The origin is located at \((x, y) = (0, 0)\). The distances from each charge to the origin can be calculated using thecoordinates of the charges:\[\text{For } q_1: \sqrt{(x_1)^2} = \sqrt{4.0^2} = 4.0 \text{ cm (0.04 m)},\]\[\text{For } q_2: \sqrt{(x_2)^2} = \sqrt{(-4.0)^2} = 4.0 \text{ cm (0.04 m)},\]\[\text{For } q_3: \sqrt{(y_3)^2} = \sqrt{5.0^2} = 5.0 \text{ cm (0.05 m)},\]\[\text{For } q_4: \sqrt{(y_4)^2} = \sqrt{7.0^2} = 7.0 \text{ cm (0.07 m)}.\]

The electric field due to a point charge is given by:\[ E = \frac{k |q|}{r^2} \]where \( k = 8.99 \times 10^9 \text{ N m}^2/\text{C}^2 \) is Coulomb's constant.**For \( q_1 \):**\(E_1 = \frac{8.99 \times 10^9 \times 6.0 \times 10^{-6}}{(.04)^2} = 3.37 \times 10^7 \text{ N/C}\), directed left due to being on the \( x \)-axis.**For \( q_2 \):**\(E_2 = \frac{8.99 \times 10^9 \times 6.0 \times 10^{-6}}{(.04)^2} = 3.37 \times 10^7 \text{ N/C}\), directed right due to being on the \( x \)-axis.**For \( q_3 \):**\(E_3 = \frac{8.99 \times 10^9 \times 3.0 \times 10^{-6}}{(.05)^2} = 1.08 \times 10^7 \text{ N/C}\), directed down due to being on the \( y \)-axis.**For \( q_4 \):**\(E_4 = \frac{8.99 \times 10^9 \times 8.0 \times 10^{-6}}{(.07)^2} = 1.47 \times 10^7 \text{ N/C}\), directed up due to being negatively charged.

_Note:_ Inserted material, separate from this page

import Summits.FinalStateConjecture.FinalStateConjecture.Theorems.HawkingExtensionIsKerr.Negative.ConnectedHorizon
import Summits.FinalStateConjecture.FinalStateConjecture.Theorems.HawkingExtensionIsKerr.Negative.HorizonCombination
import Summits.FinalStateConjecture.FinalStateConjecture.Theorems.ZeroEnergyRigidity.Negative.KerrParameterSign
import Summits.FinalStateConjecture.FinalStateConjecture.Theorems.HawkingExtensionIsKerr.Negative.ExtremalKerrAxisCollar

The net electric field at the origin is found by summing the vector components of the electric fields due to each charge.**Horizontal Component (\(E_x\)) from \( q_1 \) and \( q_2\):**Both are equal but opposite, so they cancel:\( E_{x~\text{net}} = 3.37 \times 10^7 - 3.37 \times 10^7 = 0 \text{ N/C} \).**Vertical Component (\(E_y\)) from \( q_3 \) and \( q_4\):**\( E_{y~\text{net}} = 1.47 \times 10^7 - 1.08 \times 10^7 = 0.39 \times 10^7 \text{ N/C} \), directed upwards.

Since the horizontal component is zero, the magnitude of the net electric field is simply the absolute value of the vertical component:\(E_{\text{net}} = |E_{y~\text{net}}| = 0.39 \times 10^7 = 3.9 \times 10^6 \text{ N/C}\)The direction is upwards along the \( y \)-axis as calculated.